• Activity: Your task is to quote the records from their first line through the line containing "theorem cov19s0_r8_c3 : coverGenE3", with nothing added or left out.

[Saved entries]
+++

import Summits.MatrixMultiplication.OmegaCensus.ThreeSetZ5Z5CoverKitE3Split
import Summits.MatrixMultiplication.OmegaCensus.DominoZ5Z5Data19S0
import HarnessLib

/-!
# Three-margin cover computations for `(1,9,12)@325`, hole class `σ = 0`, flagged row `8`

ω-census `pub-omega`, family (b3), seat pub-omega-group gen 37 (staged), landed by gen 38.  Framing: lottery ticket; floor = certified
bounds/negative ranges.  VALUE: kernel computations of the `ℤ₅²` stage of the census cell `(1,9,12)@325` of `ℤ₅ × ℤ₆₅`
(design `HOME/pub-omega-group-g37/DESIGN-1-9-12.md`); NOT progress on ω.
Each `decide + kernel` covers ONE flagged row-sum vector and ONE group of `8` flagged column vectors over all `32` flagged diagonal vectors
(≈ 30–40 s of kernel time each on an idle farm node; one row per file keeps the gate's 600 s verification budget).
-/

namespace Summit.MatrixMultiplication.OmegaCensus

namespace Z5Z5ThreeSet

open ZpZpDomino

set_option maxRecDepth 100000 in
set_option maxHeartbeats 4000000 in
/-- Cover computation: flagged row `8`, column group `0`. [folklore] -/
theorem cov19s0_r8_c0 : coverGenE3 tree19s0 exc19s0 10 (rowWs 5 10) (diagIdx 5) [flR19s0.getD 8 []] (flCg19s0.getD 0 [])
    flD19s0 (offs 5 10) (off 5 10 1) (off 5 10 2) = true := by decide +kernel

set_option maxRecDepth 100000 in
set_option maxHeartbeats 4000000 in
/-- Cover computation: flagged row `8`, column group `1`. [folklore] -/
theorem cov19s0_r8_c1 : coverGenE3 tree19s0 exc19s0 10 (rowWs 5 10) (diagIdx 5) [flR19s0.getD 8 []] (flCg19s0.getD 1 [])
    flD19s0 (offs 5 10) (off 5 10 1) (off 5 10 2) = true := by decide +kernel

set_option maxRecDepth 100000 in
set_option maxHeartbeats 4000000 in
/-- Cover computation: flagged row `8`, column group `2`. [folklore] -/
theorem cov19s0_r8_c2 : coverGenE3 tree19s0 exc19s0 10 (rowWs 5 10) (diagIdx 5) [flR19s0.getD 8 []] (flCg19s0.getD 2 [])
    flD19s0 (offs 5 10) (off 5 10 1) (off 5 10 2) = true := by decide +kernel

set_option maxRecDepth 100000 in
set_option maxHeartbeats 4000000 in
/-- Cover computation: flagged row `8`, column group `3`. [folklore] -/
theorem cov19s0_r8_c3 : coverGenE3 tree19s0 exc19s0 10 (rowWs 5 10) (diagIdx 5) [flR19s0.getD 8 []] (flCg19s0.getD 3 [])
    flD19s0 (offs 5 10) (off 5 10 1) (off 5 10 2) = true := by decide +kernel

/-- Flagged row `8`: all column groups. [folklore] -/
theorem cov19s0_r8 : coverGenE3 tree19s0 exc19s0 10 (rowWs 5 10) (diagIdx 5) [flR19s0.getD 8 []] flCg19s0.flatten flD19s0
    (offs 5 10) (off 5 10 1) (off 5 10 2) = true :=
  coverGenE3_of_chunks _ _ _ _ _ _ _ _ _ _ (by decide +kernel) _ (by
    intro C hC
    simp only [flCg19s0, List.mem_cons, List.mem_nil_iff, or_false] at hC
    rcases hC with rfl | rfl | rfl | rfl
    · exact cov19s0_r8_c0
    · exact cov19s0_r8_c1
    · exact cov19s0_r8_c2
    · exact cov19s0_r8_c3)

end Z5Z5ThreeSet

end Summit.MatrixMultiplication.OmegaCensus
import Summits.KontsevichZagierPeriods.KontsevichZagierPeriods.Theses.FurushoPentagon
import Summits.KontsevichZagierPeriods.KontsevichZagierPeriods.Theses.Deregularisation
import Literature.NumberTheory.Transcendental.KZUnfolding

/-!
# Sketch — crux HoffmanRelationInKZ (stmt-KontsevichZagierPeriods-3930), idea `dilation-homotopy-transposition`

First lemmas of the line, stated over existing declarations only (they must elaborate; proofs are
NOT claimed here).  Coordinates on `Fin (n+3) → ℝ`: `u = z 0`, `x₁ = z 1`,
`x' = (z 2, …, z (n+1))`, `λ = z (Fin.last (n+2))`.
-/

noncomputable section

open Set MeasureTheory
open Literature.NumberTheory.Transcendental

namespace Summit.KontsevichZagierPeriods.KontsevichZagierPeriods.Cruxes.HoffmanRelationInKZ.DilationHomotopy

/-- FIRST LEMMA (dilation homotopy ⇒ shear defect).  For a kernel `G` on the open `(n+1)`-cube with
DILATION DERIVATIVE `K μ x' = d/dμ (μ · G(μ, x'))`, the shear-defect pair of route Deregularisation
`A_G = [{u < x₁}, G(x)/(1−u)]`, `B_G = [(0,1)^{n+2}, (G(x) − u·G(u x₁, x'))/(1−u)]` is KZ-equivalent
as soon as the two PEAK representations with the common integrand `K(λ·x₁, x')/(1−u)` — on
`{u < x₁}` (all `λ`) and on `{u < λ}` (all `x₁`) — exist (i.e. are absolutely convergent).
Intended proof: THREE moves — Newton–Leibniz along `λ ∈ [0,1]` over `A_G` and along `λ ∈ [u,1]`
over `B_G`, both with the RATIONAL primitive `λ · G(λ x₁, x')/(1−u)`, and the coordinate
transposition `x₁ ↔ λ` (a `KZ.permRel` instance) between the two peaks, whose integrand depends on
`(λ, x₁)` only through `λ·x₁` — plus null-boundary bookkeeping (`KZ.of_mem_levelRel_of_volume_eq_zero`). -/
def DilationHomotopy : Prop :=
  ∀ (n : ℕ) (G : (Fin (n + 1) → ℝ) → ℝ) (K : ℝ → (Fin n → ℝ) → ℝ)
    (r r' : KZ.IntegralRep (n + 2)) (R R' : KZ.IntegralRep (n + 3)),
    (∀ x' : Fin n → ℝ, (∀ i, x' i ∈ Ioo (0:ℝ) 1) →
        ∀ μ ∈ Ioo (0:ℝ) 1, HasDerivAt (fun m : ℝ => m * G (Fin.cons m x')) (K μ x') μ) →
    (∀ x' : Fin n → ℝ, (∀ i, x' i ∈ Ioo (0:ℝ) 1) →
        ContinuousOn (fun m : ℝ => m * G (Fin.cons m x')) (Icc 0 1)) →
    IsSemialgebraicFunOn ℚ {x : Fin (n + 1) → ℝ | ∀ i, x i ∈ Ioo (0:ℝ) 1} G →
    r.domain = {t | (∀ i, t i ∈ Ioo (0:ℝ) 1) ∧ t 0 < t 1} →
    EqOn r.integrand (fun t => G (Fin.tail t) / (1 - t 0)) r.domain →
    r'.domain = {t | ∀ i, t i ∈ Ioo (0:ℝ) 1} →
    EqOn r'.integrand
      (fun t => (G (Fin.tail t) - t 0 * G (Function.update (Fin.tail t) 0 (t 0 * t 1))) / (1 - t 0))
      r'.domain →
    R.domain = {z | (∀ i, z i ∈ Ioo (0:ℝ) 1) ∧ z 0 < z 1} →
    EqOn R.integrand
      (fun z => K (z (Fin.last (n + 2)) * z 1) (fun i : Fin n => z i.succ.succ.castSucc) / (1 - z 0))
      R.domain →
    R'.domain = {z | (∀ i, z i ∈ Ioo (0:ℝ) 1) ∧ z 0 < z (Fin.last (n + 2))} →
    EqOn R'.integrand
      (fun z => K (z (Fin.last (n + 2)) * z 1) (fun i : Fin n => z i.succ.succ.castSucc) / (1 - z 0))
      R'.domain →
    KZ.Equivalent r r'

/-- Its three single-move constituents, as they would be cut into stubs.
(a) PEAK TRANSPOSITION: the two peaks are equivalent (one `permRel` move + null sets). -/
def PeakTransposition : Prop :=
  ∀ (n : ℕ) (K : ℝ → (Fin n → ℝ) → ℝ) (R R' : KZ.IntegralRep (n + 3)),
    R.domain = {z | (∀ i, z i ∈ Ioo (0:ℝ) 1) ∧ z 0 < z 1} →
    EqOn R.integrand
      (fun z => K (z (Fin.last (n + 2)) * z 1) (fun i : Fin n => z i.succ.succ.castSucc) / (1 - z 0))
      R.domain →
    R'.domain = {z | (∀ i, z i ∈ Ioo (0:ℝ) 1) ∧ z 0 < z (Fin.last (n + 2))} →
    EqOn R'.integrand
      (fun z => K (z (Fin.last (n + 2)) * z 1) (fun i : Fin n => z i.succ.succ.castSucc) / (1 - z 0))
      R'.domain →
    KZ.Equivalent R R'

/-- (b) DESCENT TO `A_G`: Newton–Leibniz along `λ ∈ [0,1]`, primitive `λ·G(λx₁,x')/(1−u)`,
`F(1) − F(0) = G(x)/(1−u)`. -/
def DescentA : Prop :=
  ∀ (n : ℕ) (G : (Fin (n + 1) → ℝ) → ℝ) (K : ℝ → (Fin n → ℝ) → ℝ)
    (r : KZ.IntegralRep (n + 2)) (R : KZ.IntegralRep (n + 3)),
    (∀ x' : Fin n → ℝ, (∀ i, x' i ∈ Ioo (0:ℝ) 1) →
        ∀ μ ∈ Ioo (0:ℝ) 1, HasDerivAt (fun m : ℝ => m * G (Fin.cons m x')) (K μ x') μ) →
    (∀ x' : Fin n → ℝ, (∀ i, x' i ∈ Ioo (0:ℝ) 1) →
        ContinuousOn (fun m : ℝ => m * G (Fin.cons m x')) (Icc 0 1)) →
    IsSemialgebraicFunOn ℚ {x : Fin (n + 1) → ℝ | ∀ i, x i ∈ Ioo (0:ℝ) 1} G →
    r.domain = {t | (∀ i, t i ∈ Ioo (0:ℝ) 1) ∧ t 0 < t 1} →
    EqOn r.integrand (fun t => G (Fin.tail t) / (1 - t 0)) r.domain →
    R.domain = {z | (∀ i, z i ∈ Ioo (0:ℝ) 1) ∧ z 0 < z 1} →
    EqOn R.integrand
      (fun z => K (z (Fin.last (n + 2)) * z 1) (fun i : Fin n => z i.succ.succ.castSucc) / (1 - z 0))
      R.domain →
    KZ.of R - KZ.of r ∈ KZ.relations

/-- (c) DESCENT TO `B_G`: Newton–Leibniz along `λ ∈ [u,1]`, same primitive,
`F(1) − F(u) = (G(x) − u G(u x₁, x'))/(1−u)` — the difference quotient is produced WHOLE, never
split into its two (separately divergent) summands. -/
def DescentB : Prop :=
  ∀ (n : ℕ) (G : (Fin (n + 1) → ℝ) → ℝ) (K : ℝ → (Fin n → ℝ) → ℝ)
    (r' : KZ.IntegralRep (n + 2)) (R' : KZ.IntegralRep (n + 3)),
    (∀ x' : Fin n → ℝ, (∀ i, x' i ∈ Ioo (0:ℝ) 1) →
        ∀ μ ∈ Ioo (0:ℝ) 1, HasDerivAt (fun m : ℝ => m * G (Fin.cons m x')) (K μ x') μ) →
    (∀ x' : Fin n → ℝ, (∀ i, x' i ∈ Ioo (0:ℝ) 1) →
        ContinuousOn (fun m : ℝ => m * G (Fin.cons m x')) (Icc 0 1)) →
    IsSemialgebraicFunOn ℚ {x : Fin (n + 1) → ℝ | ∀ i, x i ∈ Ioo (0:ℝ) 1} G →
    r'.domain = {t | ∀ i, t i ∈ Ioo (0:ℝ) 1} →
    EqOn r'.integrand
      (fun t => (G (Fin.tail t) - t 0 * G (Function.update (Fin.tail t) 0 (t 0 * t 1))) / (1 - t 0))
      r'.domain →
    R'.domain = {z | (∀ i, z i ∈ Ioo (0:ℝ) 1) ∧ z 0 < z (Fin.last (n + 2))} →
    EqOn R'.integrand
      (fun z => K (z (Fin.last (n + 2)) * z 1) (fun i : Fin n => z i.succ.succ.castSucc) / (1 - z 0))
      R'.domain →
    KZ.of R' - KZ.of r' ∈ KZ.relations

/-- The composition (a) ∧ (b) ∧ (c) ⇒ the dilation homotopy lemma is pure algebra in
`KZ.relations` (an `AddSubgroup`).  Recorded as a statement; a 6-line proof. -/
theorem dilationHomotopy_of_parts (ha : PeakTransposition) (hb : DescentA) (hc : DescentB) :
    DilationHomotopy := by
  intro n G K r r' R R' hK hC hG hr hri hr' hr'i hR hRi hR' hR'i
  have h1 : KZ.of R - KZ.of r ∈ KZ.relations := hb n G K r R hK hC hG hr hri hR hRi
  have h2 : KZ.of R' - KZ.of r' ∈ KZ.relations := hc n G K r' R' hK hC hG hr' hr'i hR' hR'i
  have h3 : KZ.of R - KZ.of R' ∈ KZ.relations := ha n K R R' hR hRi hR' hR'i
  have : KZ.of r - KZ.of r' = (KZ.of R' - KZ.of r') + (KZ.of R - KZ.of R') - (KZ.of R - KZ.of r) := by
    abel
  show KZ.of r - KZ.of r' ∈ KZ.relations
  rw [this]
  exact KZ.relations.sub_mem (KZ.relations.add_mem h2 h3) h1

/-! ### Calibration: the weight-4 shear defect of route Deregularisation (stmt-3904)

`G = 1/(1 − x₁x₂x₃)`, `K(μ, x') = 1/(1 − μ x₂ x₃)²`; the peak kernel is
`1/((1−u)(1 − λ x₁ x₂ x₃)²)`, positive, of finite integral (= Σ_N H_N/N³ = 5ζ(4)/4 by Tonelli), so
both peaks exist and `ScalingDefectWeightFour` follows from `DilationHomotopy`. -/

/-- The weight-4 peak pair (explicit data; the existence claim is that these integrands are
absolutely integrable on the stated domains). -/
def PeakWeightFourExists : Prop :=
  ∃ R R' : KZ.IntegralRep 5,
    R.domain = {z | (∀ i, z i ∈ Ioo (0:ℝ) 1) ∧ z 0 < z 1} ∧
    EqOn R.integrand (fun z => 1 / ((1 - z 0) * (1 - z 4 * z 1 * z 2 * z 3) ^ 2)) R.domain ∧
    R'.domain = {z | (∀ i, z i ∈ Ioo (0:ℝ) 1) ∧ z 0 < z 4} ∧
    EqOn R'.integrand (fun z => 1 / ((1 - z 0) * (1 - z 4 * z 1 * z 2 * z 3) ^ 2)) R'.domain

/-- Cheapest validator of the line: the existing rank-2 crux of route Deregularisation becomes a
corollary. -/
def WeightFourCorollary : Prop :=
  DilationHomotopy → PeakWeightFourExists →
    Summit.KontsevichZagierPeriods.KontsevichZagierPeriods.Theses.Deregularisation.ScalingDefectWeightFour

/-! ### Transfer to the crux: Hoffman(s) ⇐ shear defect for the cubical MZV integrand `f_s`

`f_s(x) = ∏_l T_{l−1}/(1 − T_l)`, `T_l = x₀ ⋯ x_{p_l − 1}`, `p_l = s₁ + ⋯ + s_l` (Kontsevich's
formula pulled back along `t_j = x₀⋯x_{j}`), a rational function with non-negative Taylor
coefficients; its dilation derivative is non-negative, so both peaks exist by Tonelli. -/

/-- End of block `l` (0-based prefix sums). -/
def blockEnd (s : List ℕ) (l : ℕ) : ℕ := (s.take l).sum

/-- Block product `T_l(x) = ∏_{j < p_l} x_j` (`T_0 = 1`). -/
def blockProd (s : List ℕ) (l : ℕ) (x : Fin (MZV.weight s) → ℝ) : ℝ :=
  ∏ j : Fin (MZV.weight s), (if (j : ℕ) < blockEnd s l then x j else 1)

/-- The cubical (Soudères/Cartier) integrand of `ζ(s)` on `(0,1)^{weight s}`. -/
def cubicalIntegrand (s : List ℕ) (x : Fin (MZV.weight s) → ℝ) : ℝ :=
  ∏ l : Fin s.length, blockProd s l x / (1 - blockProd s (l + 1) x)

/-- The shear `x₀ ↦ u·x₀` on the cube variables (written without `Function.update` so that no
`NeZero (weight s)` instance is needed). -/
def shear (s : List ℕ) (u : ℝ) (x : Fin (MZV.weight s) → ℝ) : Fin (MZV.weight s) → ℝ :=
  fun j => if (j : ℕ) = 0 then u * x j else x j

/-- C⁺(s): the shear defect for `f_s` — `A_{f_s} ≡ B_{f_s}`. -/
def CubicalShearDefect (s : List ℕ) : Prop :=
  ∀ (r r' : KZ.IntegralRep (MZV.weight s + 1)),
    r.domain = {t | (∀ i, t i ∈ Ioo (0:ℝ) 1) ∧ t 0 < t 1} →
    EqOn r.integrand (fun t => cubicalIntegrand s (Fin.tail t) / (1 - t 0)) r.domain →
    r'.domain = {t | ∀ i, t i ∈ Ioo (0:ℝ) 1} →
    EqOn r'.integrand
      (fun t => (cubicalIntegrand s (Fin.tail t) - t 0 * cubicalIntegrand s (shear s (t 0) (Fin.tail t)))
        / (1 - t 0)) r'.domain →
    KZ.Equivalent r r'

/-- TRANSFER: the crux follows from `C⁺(s)` for all admissible `s` by two CONVERGENT dissections
(rank cells of `u` among the simplex coordinates on the `A` side; the exact block partial-fraction
identity `(f_s(x) − u f_s(ux₀,x'))/(1−u) = Σ_l g_l + Σ_l h_l` on the `B` side; each piece a
positive cubical MZV integrand up to a coordinate permutation and the cubical→simplicial change of
variables). -/
def HoffmanOfCubicalShear : Prop :=
  (∀ s : List ℕ, MZV.IsAdmissible s → CubicalShearDefect s) →
    Summit.KontsevichZagierPeriods.KontsevichZagierPeriods.Theses.FurushoPentagon.HoffmanRelationInKZ

/-- Sanity of the block bookkeeping: for `s = (2,1)` the blocks end at 2 and 3. -/
example : blockEnd [2, 1] 1 = 2 ∧ blockEnd [2, 1] 2 = 3 := by decide

end Summit.KontsevichZagierPeriods.KontsevichZagierPeriods.Cruxes.HoffmanRelationInKZ.DilationHomotopy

+++

• Solution to this task:
import Summits.MatrixMultiplication.OmegaCensus.ThreeSetZ5Z5CoverKitE3Split
import Summits.MatrixMultiplication.OmegaCensus.DominoZ5Z5Data19S0
import HarnessLib

/-!
# Three-margin cover computations for `(1,9,12)@325`, hole class `σ = 0`, flagged row `8`

ω-census `pub-omega`, family (b3), seat pub-omega-group gen 37 (staged), landed by gen 38.  Framing: lottery ticket; floor = certified
bounds/negative ranges.  VALUE: kernel computations of the `ℤ₅²` stage of the census cell `(1,9,12)@325` of `ℤ₅ × ℤ₆₅`
(design `HOME/pub-omega-group-g37/DESIGN-1-9-12.md`); NOT progress on ω.
Each `decide + kernel` covers ONE flagged row-sum vector and ONE group of `8` flagged column vectors over all `32` flagged diagonal vectors
(≈ 30–40 s of kernel time each on an idle farm node; one row per file keeps the gate's 600 s verification budget).
-/

namespace Summit.MatrixMultiplication.OmegaCensus

namespace Z5Z5ThreeSet

open ZpZpDomino

set_option maxRecDepth 100000 in
set_option maxHeartbeats 4000000 in
/-- Cover computation: flagged row `8`, column group `0`. [folklore] -/
theorem cov19s0_r8_c0 : coverGenE3 tree19s0 exc19s0 10 (rowWs 5 10) (diagIdx 5) [flR19s0.getD 8 []] (flCg19s0.getD 0 [])
    flD19s0 (offs 5 10) (off 5 10 1) (off 5 10 2) = true := by decide +kernel

set_option maxRecDepth 100000 in
set_option maxHeartbeats 4000000 in
/-- Cover computation: flagged row `8`, column group `1`. [folklore] -/
theorem cov19s0_r8_c1 : coverGenE3 tree19s0 exc19s0 10 (rowWs 5 10) (diagIdx 5) [flR19s0.getD 8 []] (flCg19s0.getD 1 [])
    flD19s0 (offs 5 10) (off 5 10 1) (off 5 10 2) = true := by decide +kernel

set_option maxRecDepth 100000 in
set_option maxHeartbeats 4000000 in
/-- Cover computation: flagged row `8`, column group `2`. [folklore] -/
theorem cov19s0_r8_c2 : coverGenE3 tree19s0 exc19s0 10 (rowWs 5 10) (diagIdx 5) [flR19s0.getD 8 []] (flCg19s0.getD 2 [])
    flD19s0 (offs 5 10) (off 5 10 1) (off 5 10 2) = true := by decide +kernel

set_option maxRecDepth 100000 in
set_option maxHeartbeats 4000000 in
/-- Cover computation: flagged row `8`, column group `3`. [folklore] -/
theorem cov19s0_r8_c3 : coverGenE3 tree19s0 exc19s0 10 (rowWs 5 10) (diagIdx 5) [flR19s0.getD 8 []] (flCg19s0.getD 3 [])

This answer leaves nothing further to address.